View Full Version : Did it change you as a person?
Did having a special needs child change you as a person?
I know, with DS, I never expected the challenges that we were going to face, I never dreamed of them in my wildest dreams. I thought he would just be "normal" -- not that there is anything wrong with him, I love him all the same, but he stands out from other kids as soon as he opens his mouth. Everything in my life has changed -- all my goals and priorities. I just feel so changed as a person. It made me rethink life. It made me go through the biggest upheavel ever.
The feelings of guilt, anger, shame, fear, were unimaginable. And DS only has a speech disorder, not a major life threatening illness, and I still reacted like that! The hardest bits are when people don't know how to react, or treat him differently, because he finds it hard to speak.

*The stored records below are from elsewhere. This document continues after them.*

import Summits.QuantumFields.QCD.Theses.OverlapPositivityTransfer

/-!
# Birth skeleton — piece B `OverlapLimitPositivity` of the decomposition of `OverlapContinuumLimit`

Line: ASYMPTOTIC REFLECTION POSITIVITY + CLOSURE.  Exact lattice reflection positivity FAILS for the
admissibility-cut gauge weight (Creutz 2004, hep-lat/0409017: the cut is incompatible with a positive transfer
matrix) and is open for interacting overlap quarks (Kikukawa–Usui 2010, free case only); what E2 of the LIMIT
needs is only `stub_asymptoticRP` (hard): along an asymptotically scaling overlap scheme with convergent
renormalised Schwinger functions, the OS quadratic form on finite complex combinations of positive-time REAL
tensors is asymptotically non-negative (`liminf ≥ 0`, imaginary part `→ 0`).  `stub_rpClosure` (soft: density of
such combinations among time-ordered test functions, continuity of `S`, `S.IsNormalized` for the arity-0 terms):
asymptotic positivity of the lattice forms gives `S.IsReflectionPositive`.  `OverlapLimitPositivity_of` composes.
-/

namespace Summit.QuantumFields.QCD.Cruxes.OverlapLimitPositivity.Birth

open scoped BigOperators Topology ComplexConjugate
open Filter
open Literature.MathematicalPhysics.QuantumFieldTheory Literature.MathematicalPhysics.QuantumLattice
  Literature.MathematicalPhysics.AQFT
open Summit.QuantumFields.QCD.Theses.OverlapPositivityTransfer

/-- ASYMPTOTIC RP (hard): the OS forms of admissible-overlap lattice QCD are asymptotically non-negative. -/
theorem stub_asymptoticRP : ∀ Nf : ℕ, Nf = 2 ∨ Nf = 3 → ∀ sch : QCDScheme Nf, sch.HasAsymptoticScaling → (∀ fl : Fin Nf, ∀ᶠ k in Filter.atTop, 0 < sch.mq fl k ∧ sch.mq fl k < 2) → (∃ Δ : ℝ, 0 < Δ ∧ sch.OverlapHasLatticeMassGap Δ) → (∀ n : ℕ, n ≠ 0 → ∀ (σ : Fin n → QCDField Nf) (f : Fin n → SchwartzMap (EuclideanSpace ℝ (Fin 4)) ℝ) (F : SchwartzMap (Fin n → EuclideanSpace ℝ (Fin 4)) ℂ), IsTensorOf F (fun i => ofRealTest (f i)) → IsOffDiagonal F → ∃ c : ℂ, Filter.Tendsto (fun k : ℕ => overlapLatticeSchwinger sch k n σ f) Filter.atTop (nhds c)) → (∀ (N : ℕ) (deg : Fin N → ℕ) (lab : (j : Fin N) → Fin (deg j) → QCDField Nf) (f : (j : Fin N) → Fin (deg j) → SchwartzMap (EuclideanSpace ℝ (Fin 4)) ℝ) (c : Fin N → ℂ), (∀ j i, tsupport ((f j i : SchwartzMap (EuclideanSpace ℝ (Fin 4)) ℝ) : EuclideanSpace ℝ (Fin 4) → ℝ) ⊆ {x | 0 < x 0}) → ∀ ε > (0 : ℝ), ∀ᶠ k in Filter.atTop, -ε ≤ (∑ i, ∑ j, starRingEnd ℂ (c i) * c j * overlapLatticeSchwinger sch k (deg i + deg j) (Fin.append (lab i ∘ Fin.rev) (lab j)) (Fin.append (fun l => thetaTest 4 (f i (Fin.rev l))) (f j))).re ∧ |(∑ i, ∑ j, starRingEnd ℂ (c i) * c j * overlapLatticeSchwinger sch k (deg i + deg j) (Fin.append (lab i ∘ Fin.rev) (lab j)) (Fin.append (fun l => thetaTest 4 (f i (Fin.rev l))) (f j))).im| ≤ ε) := by
  sorry

/-- CLOSURE (soft): asymptotic positivity on real positive-time tensors gives E2 of the limit. -/
theorem stub_rpClosure : ∀ (Nf : ℕ) (sch : QCDScheme Nf) (S : LabelledSchwingerFamily (QCDField Nf) (EuclideanSpace ℝ (Fin 4))), S.IsNormalized → (∀ n : ℕ, n ≠ 0 → ∀ (σ : Fin n → QCDField Nf) (f : Fin n → SchwartzMap (EuclideanSpace ℝ (Fin 4)) ℝ) (F : SchwartzMap (Fin n → EuclideanSpace ℝ (Fin 4)) ℂ), IsTensorOf F (fun i => ofRealTest (f i)) → IsOffDiagonal F → Filter.Tendsto (fun k : ℕ => overlapLatticeSchwinger sch k n σ f) Filter.atTop (nhds (S n σ F))) → (∀ (N : ℕ) (deg : Fin N → ℕ) (lab : (j : Fin N) → Fin (deg j) → QCDField Nf) (f : (j : Fin N) → Fin (deg j) → SchwartzMap (EuclideanSpace ℝ (Fin 4)) ℝ) (c : Fin N → ℂ), (∀ j i, tsupport ((f j i : SchwartzMap (EuclideanSpace ℝ (Fin 4)) ℝ) : EuclideanSpace ℝ (Fin 4) → ℝ) ⊆ {x | 0 < x 0}) → ∀ ε > (0 : ℝ), ∀ᶠ k in Filter.atTop, -ε ≤ (∑ i, ∑ j, starRingEnd ℂ (c i) * c j * overlapLatticeSchwinger sch k (deg i + deg j) (Fin.append (lab i ∘ Fin.rev) (lab j)) (Fin.append (fun l => thetaTest 4 (f i (Fin.rev l))) (f j))).re ∧ |(∑ i, ∑ j, starRingEnd ℂ (c i) * c j * overlapLatticeSchwinger sch k (deg i + deg j) (Fin.append (lab i ∘ Fin.rev) (lab j)) (Fin.append (fun l => thetaTest 4 (f i (Fin.rev l))) (f j))).im| ≤ ε) → S.IsReflectionPositive := by
  sorry

/-- Composition (pure logic): asymptotic lattice positivity + closure give piece B. -/
theorem OverlapLimitPositivity_of :
    Summit.QuantumFields.QCD.Theses.OverlapPositivityTransfer.OverlapLimitPositivity := by
  intro Nf hNf sch S hAF hwin hgap hnorm hconv
  have hc : (∀ n : ℕ, n ≠ 0 → ∀ (σ : Fin n → QCDField Nf) (f : Fin n → SchwartzMap (EuclideanSpace ℝ (Fin 4)) ℝ) (F : SchwartzMap (Fin n → EuclideanSpace ℝ (Fin 4)) ℂ), IsTensorOf F (fun i => ofRealTest (f i)) → IsOffDiagonal F → ∃ c : ℂ, Filter.Tendsto (fun k : ℕ => overlapLatticeSchwinger sch k n σ f) Filter.atTop (nhds c)) :=
    fun n hn σ f F hF hoff => ⟨S n σ F, hconv n hn σ f F hF hoff⟩
  exact stub_rpClosure Nf sch S hnorm hconv (stub_asymptoticRP Nf hNf sch hAF hwin hgap hc)

end Summit.QuantumFields.QCD.Cruxes.OverlapLimitPositivity.Birth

So.....there was my rant? I was wondering if there were other mums who were changed by their children who have special needs?

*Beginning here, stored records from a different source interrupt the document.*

import Literature.IUT.HodgeArakelov.GMonoidFrobenioidsGaussian
import HarnessLib

/-!
# [IUTchII] Definition 3.8 / Corollary 3.7 (i) «compatible collections of isomorphisms» at the Frobenioid level:
# the functor of model Frobenioids of a `G`-monoid is FUNCTORIAL in equivariant maps — composites, squares, chains

S. Mochizuki, *Inter-universal Teichmüller theory II*, §3, kurims manuscript (Dec. 2020): Corollary 3.7 (i) p. 111
l. 21 – p. 112 l. 6 «induces compatible [in the evident sense] collections of isomorphisms …
`Ψ^ι_env(M^Θ_*(Π_v)) ⥲ Ψ_ξ(M^Θ_*(Π_v))` … `⥲ Ψ_ξ(M^Θ_*(†F_v)) ⥲ Ψ_{F_ξ}(†F_v)`»; Definition 3.8 (ii) p. 114 l. 44–52 «the
isomorphisms of monoids in the bottom line of the third display of Corollary 3.6, (ii), may be interpreted as isomorphisms
of split Frobenioids `F_{†F^Θ_v,α} ⥲ F^ι_env(M^Θ_*) ⥲ F_ξ(M^Θ_*) ⥲ F_{F_ξ}(†F_v)` … which are compatible …»; Remark 3.8.1 p. 115
«an "isomorphism of categories" is to be understood as an isomorphism class of equivalences of categories … the simplest
approach is to resort to the original monoid-theoretic formulations» [cite: Mochizuki2012, Cor 3.7 (i) p.111].
[FrdI] Prop. 5.3 p. 103 («the functors that arise naturally from the construction») [cite: MochizukiFrdI2008, Prop. 5.3 p.103].
Claim key DISPUTED (D-0012): nothing of [IUTchII] is asserted.

abc-iut cell, layer L6, MERGE-MAP row **R-Def38-a**, item «COR37i-FRD-SQUARES (a)» (SAME-GROUP form: the acting groups
already identified, all functors over `𝟭` of `𝓑(G)⁰`; form (b) over re-factorized base changes is NOT here — it needs a
composition isomorphism for abc-iut-L5-t2's `CosetCat.pull`), seat abc-iut-L6-t7 gen 6.  PROOF-ONLY (0 `def`/`structure`/
`instance`, no new `Prop` fact) over abc-iut-L6-t7's `CoveringMonoid.frobenioidMap φ hφ` (p457393: the functor of model
Frobenioids `F(G ↷ Ψ) ⥤ F(G ↷ Ψ')` of a `G`-equivariant `φ : Ψ → Ψ'`, `(G/U, α) ↦ (G/U, η^gp α)`), abc-iut-L1's
`ModelFrobenioid.hom_ext`, `MonGp.map_id / map_comp`, `associatesMap_mk`.

WHAT IS PROVED.
* §1 `modelFrobenioid_hom_heq` — a morphism of a model Frobenioid is determined, up to `HEq` along equal endpoints, by
  `(deg_Fr, Base, Div, u)` (bookkeeping for `Functor.hext`).
* §2 **FUNCTORIALITY of `frobenioidMap`**: `frobenioidMap_congr` (equal maps ⇒ equal functors), `frobenioidMap_id`
  (`F(id) = 𝟭`), **`frobenioidMap_comp`** (`F(φ) ⋙ F(ψ) = F(ψ ∘ φ)` — the objects `(G/U, η_ψ^gp (η_φ^gp α))` and
  `(G/U, η_{ψφ}^gp α)` agree by `MonGp.map_comp`, the morphisms componentwise).
* §3 **«compatible [in the evident sense]»**: every commutative SQUARE / CHAIN of `G`-equivariant homomorphisms of
  `G`-monoids lifts verbatim to the Frobenioids — `frobenioidMap_square` (`e₂ ∘ I = γ ∘ e₁ ⇒ F(I) ⋙ F(e₂) = F(e₁) ⋙ F(γ)`:
  Cor 3.7 (i)'s first display, w4-d019's monoid-level `cor37_i_square` p446415) and `frobenioidMap_chain` (`Φ = e₃ ∘ e₁ ⇒
  F(Φ) = F(e₁) ⋙ F(e₃)`: `cor37_i_chain`, Def 3.8 (ii)'s chain of split Frobenioids), with the Gaussian-typed instance
  `fgau_chain_eq` at abc-iut-L6-t7's `gaussianCovering`.
HONEST LIMITS: equalities of functors over the IDENTITY of `𝓑(G)⁰` (same acting group throughout — the identifications
`G_v(Π_{v▶})_t ≅ G_v(M^Θ_*▶(†F_v))_t ≅ G_v(M^Θ_*(†F_v))_t` being performed beforehand, as in w4-d019's typing of Cor 3.6 and as
Rmk 3.8.1 advises); the version over a CHANGE of base along `σ : G ⥲ G'` (`frobenioidMapOfPairIso`, p468022) composes only
up to a natural isomorphism of `CosetCat.pull`-composites, not constructed here; no side taken on [IUTchIII] Cor 3.12; typed
≠ proved; nothing asserts abc proved or refuted.
-/

noncomputable section

namespace Literature.IUT.HodgeArakelov

open CategoryTheory Opposite Function
open Literature.AlgebraicGeometry.Frobenioids Literature.AnabelianGeometry.SemiGraphs

universe u v w u₁ v₁

/-! ### §1. Morphisms of a model Frobenioid up to `HEq` -/

/-- Bookkeeping for `Functor.hext`: morphisms of abc-iut-L1-t2's model Frobenioid with EQUAL endpoints are `HEq` as soon as
their four components `(deg_Fr, Base, Div, u)` are (`HEq` componentwise). [cite: MochizukiFrdI2008, Thm. 5.2(i) p.100] -/
theorem modelFrobenioid_hom_heq {D : Type u₁} [Category.{v₁} D] {Φ B : Dᵒᵖ ⥤ CommMonCat.{w}}
    {DivB : B ⟶ monoidGp Φ} {X X' Y Y' : ModelFrobenioid Φ B DivB} (hX : X = X') (hY : Y = Y')
    (φ : X ⟶ Y) (φ' : X' ⟶ Y') (hd : ModelFrobenioid.degFr φ = ModelFrobenioid.degFr φ')
    (hb : HEq (ModelFrobenioid.baseMap φ) (ModelFrobenioid.baseMap φ'))
    (hdiv : HEq (ModelFrobenioid.div φ) (ModelFrobenioid.div φ'))
    (hu : HEq (ModelFrobenioid.unit φ) (ModelFrobenioid.unit φ')) : HEq φ φ' := by
  subst hX
  subst hY
  exact heq_of_eq (ModelFrobenioid.hom_ext hd (eq_of_heq hb) (eq_of_heq hdiv) (eq_of_heq hu))

namespace CoveringMonoid

variable {G : Type u} [Group G] [TopologicalSpace G] {M M' M'' : CoveringMonoid.{u, v} G}

/-! ### §2. Functoriality of `frobenioidMap` -/

section Functoriality

variable (φ : M.O →* M'.O) (hφ : ∀ (g : G) (x : M.O), φ (M.act g x) = M'.act g (φ x))
  (ψ : M'.O →* M''.O) (hψ : ∀ (g : G) (x : M'.O), ψ (M'.act g x) = M''.act g (ψ x))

yes :o and not in a good way...
i used to work with special needs children for a living and LOVED it. i had all the patience in the world... from the moment DS1 was born he had problems, ones that werent diognosed for ages... i could could on one hand how many hours sleep i got in the first 3 months of his life... then i found out i had PND.... even now that his brain cyst isnt causing problems iv realised i now have no patience, and i snap at him, i have a very short fuse now.... but its also opened my eyes alot more.... DS1 is perfect developmentally/phsically, his brain cyst caused epilepsy, so now i know that even if a child looks/acts 'normal' they can still have/have had major problems and i have NO idea what his/her parents have been through in the past...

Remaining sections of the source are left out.